# Emersed swords browning leaves



## cbwmn (Dec 18, 2007)

Good day

I'm trying my hand at growing some plants emergent.
Zapins has helped me a lot.
This is how I set it up:
Glass tank is 18 ½" W x 14 ½" D x 8" tall.
I put in two plastic containers are 8" x 14" with clear snap on lids.
I punched a bunch of holes in the bottom. 
I have a glass top with weather stripping that I put over the whole thing.
Currently there is 1" of old tank water in the bottom and 2" of potting soil in the containers. The potting soil is wet.
Lighting is an 18 watt fl. striplight in a DIY shiny SS hood, and 2 - 14 watt spiral cfl lamps also. 
There is no sign of algae and the only bugs around are flying in my head.

Here is a picture:
http://gs69.photobucket.com/groups/i60/7NOBMDJJ0N/
Look at the first picture.

I've got some E. Bleheri that are sprouting leaves but the outside leaves are turning brown and drying up. They are in the left container at the top.
Could this be a nutrient deficiency? I use old tank water that has been dosed EI with PMDD & FE.

The humidity should be sufficient with both the snap on lids and the overall lid with weather stripping on the edges. There is condensation on the sides of the containers but not inside the top.

Just curious.

Thank you
Charles


----------



## AaronT (Apr 26, 2004)

The humidity is actually probably too much. My experiences with Echinodorus is that they prefer lower humidity levels. This gets tricky because evaporation becomes an issue once you open the top a bit. A friend of mine actually grows them in open air sitting in water.


----------



## plantkeeper (Apr 30, 2007)

You don't need two tops. My opinion would be to get rid of the plastic lids on the plastic containers. You do need some air exchange and flow for plants to respire. Right now you are suffocating them in my opinion.

Humidity may be too high as well like Aaron stated, but that would just prolong the conversion from emersed to submersed form. The plant should not be suffering from it. It just takes forever. 
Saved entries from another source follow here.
import Summits.AtomisticToContinuum.Crystallization.Theorems.ThreeConeCertificateExactCertificateAsymptoticKernel
import Summits.AtomisticToContinuum.Crystallization.Theorems.ThreeConeCertificateExactCertificateAsymptoticSplit

/-!
# `ExactCertificate` (stmt-AtomisticToContinuum-11959): the three-cone programme has NO
# ASYMPTOTIC DUALITY GAP, III — the value over all finite ranges is exactly `−e*`

Line `closure-makes-nogap-exact`, continuation lead c2 (registered stubs `stub_asymptoticNoGap`,
`stub_existsSplit` of the crux item; part I = `…AsymptoticKernel` (c1, p107933: the cheap Bochner cones
`f_ρ = (135/ρ³)e^{−d²} − 5∫₀^{9/ρ²} u²e^{−ud²}du`), part II = `…AsymptoticSplit` (kernel-agnostic: such a cone
yields a range-`ρ` split of value `≤ −e* + K/ρ`)).

* `stub_asymptoticNoGap` — for every `ε > 0` there is a finite-range three-cone split `(ρ, c, g, U, f)` of
  `V_LJ` (`IsSplit ρ c g U f`) with `c + f 0/2 ≤ −e* + ε` (`ρ = max 1000 (K/ε)`).
* `value_sandwich` — with the floor `IsSplit.value_ge` (no split beats `−e*`): the value of the three-cone
  programme over all finite ranges is EXACTLY `−e*`.  Consequently the crux's content `SharpSplit` (= the line's
  `stub_noGap`) is precisely the ATTAINMENT of that infimum at a finite range — finite-range exactness — and
  `ExactCertificate` = (finite-range exactness) ∧ (attainment of `e*` by a periodic configuration, item 11961).
* `stub_existsSplit` — a STABLE split exists (`ε = 1`): with `Feasible.stub_withoutStability` the load-bearing
  table of the crux is complete ((S5) or (S6) dropped ⇒ true; (S3) dropped ⇔ KeplerBound; (S1)/(S2)/(S4) dropped
  ⇒ trivial).

All `[folklore]`.
-/

noncomputable section

namespace Summit.AtomisticToContinuum.Crystallization.Theorems.ThreeConeCertificateExactCertificate.Asymptotic

open Literature.MathematicalPhysics.StatisticalMechanics
open Summit.AtomisticToContinuum.Crystallization.Theorems.ChargedEnergyGapNegative (eStar)
open Summit.AtomisticToContinuum.Crystallization.Theorems.ExactCertificateNegative (IsSplit)
open scoped BigOperators

/-- **Registered stub `stub_asymptoticNoGap` of crux item stmt-AtomisticToContinuum-11959 (line
`closure-makes-nogap-exact`; signature verbatim): ASYMPTOTIC NO-GAP — for every `ε > 0` there is a finite-range
three-cone split of `V_LJ` of value `c + f 0/2 ≤ −e* + ε`.**  Take `ρ = max 1000 (K/ε)` and the cheap Bochner
cone `f_ρ` of part I (`stub_asymptoticKernel`, `nonpos_of_le`) in part II's `stub_splitOfKernel`. [folklore] -/
theorem stub_asymptoticNoGap : ∀ ε : ℝ, 0 < ε → ∃ (ρ c : ℝ) (g U f : ℝ → ℝ),
    Summit.AtomisticToContinuum.Crystallization.Theorems.ExactCertificateNegative.IsSplit ρ c g U f ∧
      c + f 0 / 2 ≤ -Summit.AtomisticToContinuum.Crystallization.Theorems.ChargedEnergyGapNegative.eStar + ε := by
  intro ε hε
  set K : ℝ := 8 * 810 * (65536 ^ 2 / 12) + 135 with hK
  set ρ : ℝ := max 1000 (K / ε) with hρdef
  have hρ : 1000 ≤ ρ := le_max_left _ _
  have hρ0 : 0 < ρ := lt_of_lt_of_le (by norm_num) hρ
  have hKρ : K / ρ ≤ ε := by
    rw [div_le_iff₀ hρ0]
    have h1 : K / ε ≤ ρ := le_max_right _ _
    rw [div_le_iff₀ hε] at h1
    linarith [mul_comm ε ρ]
  have hρ3 : (3 : ℝ) ≤ ρ := le_trans (by norm_num) hρ
  -- the kernel of part I at range `ρ`
  set f : ℝ → ℝ := fun d => 135 / ρ ^ 3 * Real.exp (-1 * d ^ 2) -
    5 * ∫ u in (0 : ℝ)..(9 / ρ ^ 2), u ^ 2 * Real.exp (-u * d ^ 2) with hf
  have hpd : ∀ (n : ℕ) (y : Fin n → EuclideanSpace ℝ (Fin 3)) (w : Fin n → ℝ),
      0 ≤ ∑ i, ∑ j, w i * w j * f (dist (y i) (y j)) := posType hρ3
  have h0 : f 0 ≤ 135 / ρ ^ 3 := (apply_zero_le hρ3).2
  have hneg : ∀ d : ℝ, Real.sqrt (Real.sqrt ρ) ≤ d → d ≤ ρ → f d ≤ 0 :=
    fun d hd1 hd2 => nonpos_of_le hρ hd1 hd2
  have htail : ∀ d : ℝ, ρ ≤ d → f d ≤ lennardJones d := fun d hd => le_lennardJones hρ hd
  obtain ⟨c, g, U, hs, hv⟩ := stub_splitOfKernel ρ f hρ hpd h0 hneg htail
  exact ⟨ρ, c, g, U, f, hs, hv.trans (by linarith)⟩

/-- **The value of the three-cone programme over all finite ranges is EXACTLY `−e*`**: for every `ε > 0` some
finite-range split has `−e* ≤ c + f 0/2 ≤ −e* + ε` (floor `IsSplit.value_ge` + `stub_asymptoticNoGap`).  So
`SharpSplit`/`stub_noGap` asks precisely for ATTAINMENT at a finite range. [folklore] -/
theorem value_sandwich {ε : ℝ} (hε : 0 < ε) : ∃ (ρ c : ℝ) (g U f : ℝ → ℝ),
    IsSplit ρ c g U f ∧ -eStar ≤ c + f 0 / 2 ∧ c + f 0 / 2 ≤ -eStar + ε := by
  obtain ⟨ρ, c, g, U, f, h, hv⟩ := stub_asymptoticNoGap ε hε
  exact ⟨ρ, c, g, U, f, h, h.value_ge, hv⟩

/-- The infimum form: **no level strictly above `−e*` is a lower bound of the split values** — for every real
`v` with `−e* < v` some finite-range split has value `< v`. [folklore] -/
theorem exists_split_value_lt {v : ℝ} (hv : -eStar < v) : ∃ (ρ c : ℝ) (g U f : ℝ → ℝ),
    IsSplit ρ c g U f ∧ c + f 0 / 2 < v := by
  obtain ⟨ρ, c, g, U, f, h, -, hle⟩ := value_sandwich (show 0 < (v + eStar) / 2 by linarith)
  exact ⟨ρ, c, g, U, f, h, by linarith⟩

/-- **Registered stub `stub_existsSplit` of crux item stmt-AtomisticToContinuum-11959 (signature verbatim): a
STABLE three-cone split of `V_LJ` exists** — so the crux with the value equation (S6) dropped holds; together
with `Feasible.stub_withoutStability` ((S5) dropped ⇒ the crux holds for every template) the load-bearing table
is complete: finite range (S3), stability (S5) and the value equation (S6) jointly carry the whole content.
[folklore] -/
theorem stub_existsSplit : ∃ (ρ c : ℝ) (g U f : ℝ → ℝ),
    Summit.AtomisticToContinuum.Crystallization.Theorems.ExactCertificateNegative.IsSplit ρ c g U f := by
  obtain ⟨ρ, c, g, U, f, h, -⟩ := stub_asymptoticNoGap 1 one_pos
  exact ⟨ρ, c, g, U, f, h⟩

end Summit.AtomisticToContinuum.Crystallization.Theorems.ThreeConeCertificateExactCertificate.Asymptotic

end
Stay in tune with the growth of the plant and clip off submersed growth periodically as it dies off to maintain good health.

As far as using recycled tank water, this seems ok, but I would say that it may be good housekeeping to maintain some "cleaner" water (with periodic water changes) and dose it instead at the onset of the setup. It doesn't take much for an emersed setup to go foul. Even though its EI dosed, you not really sure how much nutrients your actually adding since you don't know the uptake from the base tank.

Just some advice. Good luck with it.


----------



## cbwmn (Dec 18, 2007)

Thanks for the help folks

Charles


----------



## DelawareJim (Nov 15, 2005)

AaronT said:


> The humidity is actually probably too much. My experiences with Echinodorus is that they prefer lower humidity levels. This gets tricky because evaporation becomes an issue once you open the top a bit. A friend of mine actually grows them in open air sitting in water.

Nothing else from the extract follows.